We should all be thankful that Bayer is investing and staying in the region. Furthermore, we should be thankful that we have strong and collaborative leadership within the city of Davis (including the mayor and members of the City Council, city management and community development staff), the Chamber of Commerce and at the university who are working hard to attract and retain high-quality firms.
There are clearly unintended consequences of the growth control measures that were designed to slow the community’s residential growth. We do need additional state-of-the-art buildings with competitive business infrastructure so we can compete effectively on the global stage. We need to continue to work collaboratively and competitively to attract and win our fair share of great jobs and world-class companies. Our planning policies can continually be enhanced so that we can react nimbly and positively to compete when good companies come along.
Those are matters for the community to work on and will make us even more competitive. But with regards to the Bayer decision, Bayer made a great buy and the region is a winner as a result.

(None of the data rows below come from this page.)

import Mathlib
import Summits.Ventures.DiscreteObjects.Mahler.CensusKernelDeg22P001
import Summits.Ventures.DiscreteObjects.Mahler.CensusKernelDeg22P002
import Summits.Ventures.DiscreteObjects.Mahler.CensusKernelDeg22P003
import Summits.Ventures.DiscreteObjects.Mahler.CensusKernelDeg22P004
import Summits.Ventures.DiscreteObjects.Mahler.CensusKernelDeg22P005
import Summits.Ventures.DiscreteObjects.Mahler.CensusKernelDeg22P006
import Summits.Ventures.DiscreteObjects.Mahler.CensusKernelDeg22P007
import Summits.Ventures.DiscreteObjects.Mahler.CensusKernelDeg22P008
import Summits.Ventures.DiscreteObjects.Mahler.CensusKernelDeg22P009
import Summits.Ventures.DiscreteObjects.Mahler.CensusKernelDeg22P010
import Summits.Ventures.DiscreteObjects.Mahler.CensusKernelDeg22P011
import Summits.Ventures.DiscreteObjects.Mahler.CensusKernelDeg22P012
import Summits.Ventures.DiscreteObjects.Mahler.CensusKernelDeg22P013
import Summits.Ventures.DiscreteObjects.Mahler.CensusKernelDeg22P014
import Summits.Ventures.DiscreteObjects.Mahler.CensusKernelDeg22P015
import Summits.Ventures.DiscreteObjects.Mahler.CensusKernelDeg22P016
import Summits.Ventures.DiscreteObjects.Mahler.CensusKernelDeg22P017
import Summits.Ventures.DiscreteObjects.Mahler.CensusKernelDeg22P018
import Summits.Ventures.DiscreteObjects.Mahler.CensusKernelDeg22P019
import Summits.Ventures.DiscreteObjects.Mahler.CensusKernelDeg22P020
import Summits.Ventures.DiscreteObjects.Mahler.CensusKernelDeg22P021
import Summits.Ventures.DiscreteObjects.Mahler.CensusKernelDeg22P022
import Summits.Ventures.DiscreteObjects.Mahler.CensusKernelDeg22P023
import Summits.Ventures.DiscreteObjects.Mahler.CensusKernelDeg22P024
import Summits.Ventures.DiscreteObjects.Mahler.CensusKernelDeg22P025
import Summits.Ventures.DiscreteObjects.Mahler.CensusKernelDeg22P026
import Summits.Ventures.DiscreteObjects.Mahler.CensusKernelDeg22P027
import Summits.Ventures.DiscreteObjects.Mahler.CensusKernelDeg22P028
import Summits.Ventures.DiscreteObjects.Mahler.CensusKernelDeg22P029
import Summits.Ventures.DiscreteObjects.Mahler.CensusKernelDeg22P030
import Summits.Ventures.DiscreteObjects.Mahler.CensusKernelDeg22P031
import Summits.Ventures.DiscreteObjects.Mahler.CensusKernelDeg22P032
import Summits.Ventures.DiscreteObjects.Mahler.CensusKernelDeg22P033
import Summits.Ventures.DiscreteObjects.Mahler.CensusKernelDeg22P034
import Summits.Ventures.DiscreteObjects.Mahler.CensusKernelDeg22P035
import Summits.Ventures.DiscreteObjects.Mahler.CensusKernelDeg22P036
import Summits.Ventures.DiscreteObjects.Mahler.CensusKernelDeg22P037
import Summits.Ventures.DiscreteObjects.Mahler.CensusKernelDeg22P038
import Summits.Ventures.DiscreteObjects.Mahler.CensusKernelDeg22P039
import Summits.Ventures.DiscreteObjects.Mahler.CensusKernelDeg22P040
import Summits.Ventures.DiscreteObjects.Mahler.CensusKernelDeg22P041
import Summits.Ventures.DiscreteObjects.Mahler.CensusKernelDeg22P042
import Summits.Ventures.DiscreteObjects.Mahler.CensusKernelDeg22P043
import Summits.Ventures.DiscreteObjects.Mahler.CensusKernelDeg22P044
import Summits.Ventures.DiscreteObjects.Mahler.CensusKernelDeg22P045
import Summits.Ventures.DiscreteObjects.Mahler.CensusKernelDeg22P046
import Summits.Ventures.DiscreteObjects.Mahler.CensusKernelDeg22P047
import Summits.Ventures.DiscreteObjects.Mahler.CensusKernelDeg22P048
import Summits.Ventures.DiscreteObjects.Mahler.CensusKernelDeg22P049
import Summits.Ventures.DiscreteObjects.Mahler.CensusKernelDeg22P050
import Summits.Ventures.DiscreteObjects.Mahler.CensusKernelDeg22P051
import Summits.Ventures.DiscreteObjects.Mahler.CensusKernelDeg22P052
import Summits.Ventures.DiscreteObjects.Mahler.CensusKernelDeg22P053
import Summits.Ventures.DiscreteObjects.Mahler.CensusKernelDeg22P054
import Summits.Ventures.DiscreteObjects.Mahler.CensusKernelDeg22P055
import Summits.Ventures.DiscreteObjects.Mahler.CensusKernelDeg22P056
import Summits.Ventures.DiscreteObjects.Mahler.CensusKernelDeg22P057
import Summits.Ventures.DiscreteObjects.Mahler.CensusKernelDeg22P058
import Summits.Ventures.DiscreteObjects.Mahler.CensusKernelDeg22P059
import Summits.Ventures.DiscreteObjects.Mahler.CensusKernelDeg22P060
import Summits.Ventures.DiscreteObjects.Mahler.CensusKernelDeg22P061
import Summits.Ventures.DiscreteObjects.Mahler.CensusKernelDeg22P062
import Summits.Ventures.DiscreteObjects.Mahler.CensusKernelDeg22P063
import Summits.Ventures.DiscreteObjects.Mahler.CensusKernelDeg22P064
import Summits.Ventures.DiscreteObjects.Mahler.CensusKernelDeg22P065
import Summits.Ventures.DiscreteObjects.Mahler.CensusKernelDeg22P066
import Summits.Ventures.DiscreteObjects.Mahler.CensusKernelDeg22P067
import Summits.Ventures.DiscreteObjects.Mahler.CensusKernelDeg22P068
import Summits.Ventures.DiscreteObjects.Mahler.CensusKernelDeg22P069
import Summits.Ventures.DiscreteObjects.Mahler.CensusKernelDeg22P070
import Summits.Ventures.DiscreteObjects.Mahler.CensusKernelDeg22P071

/-!
# Kernel census, degree 22 at `B = 61/50` (part C1): collector 1: imports chunk parts P001…P071

Cell `pub-namedobj`, seat `pub-namedobj-mahler-g17`. Framing: lottery ticket; floor = certified bounds/negative ranges.

Part of the kernel proof of `DegreeCensus 22 (61/50) coresDeg22` (see part A for the method: census search with
Toeplitz/resultant cuts, kernel-certified explicit-auxiliary-function cuts and certified leaf thresholds at `B = 61/50`;
601305 leaves with `c_1 >= 0`, 50871 survivors certified by extended certificates `CertX`: base red/cyc/exc or trace-Graeffe `tgr`).
This part only IMPORTS a range of chunk parts (so that the node-lemma and assembly parts stay under the line limit).
CONTROL/replication (MRW08 Table 1 row `D = 22`; print complete to degree 44), not new ground.
-/

namespace Summit.Ventures.DiscreteObjects.Mahler

open Polynomial

/-- Collector 1 of the degree-22 kernel census imports chunk parts `P001` … `P071`; as its own (small) fact it records
that the threshold list `T22` has 44 entries (k = 1..4d). -/
theorem T22_length : T22.length = 44 := by decide

end Summit.Ventures.DiscreteObjects.Mahler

We have to remember that Babe Ruth struck out 1,330 times but he also hit 714 home runs. Don’t worry about the occasional loss. Worry about the chances that you miss when you don’t even swing. Davis has much to be proud of and needs to continue evolving and pursuing great companies and jobs!
We can’t win them all. Let’s declare victory for the region and work together to get the next one in Davis.
— Jim Gray is a longtime Davis resident, a partner of Cassidy Turley Commercial Real Estate Services and a commercial real estate broker and developer for nearly 30 years.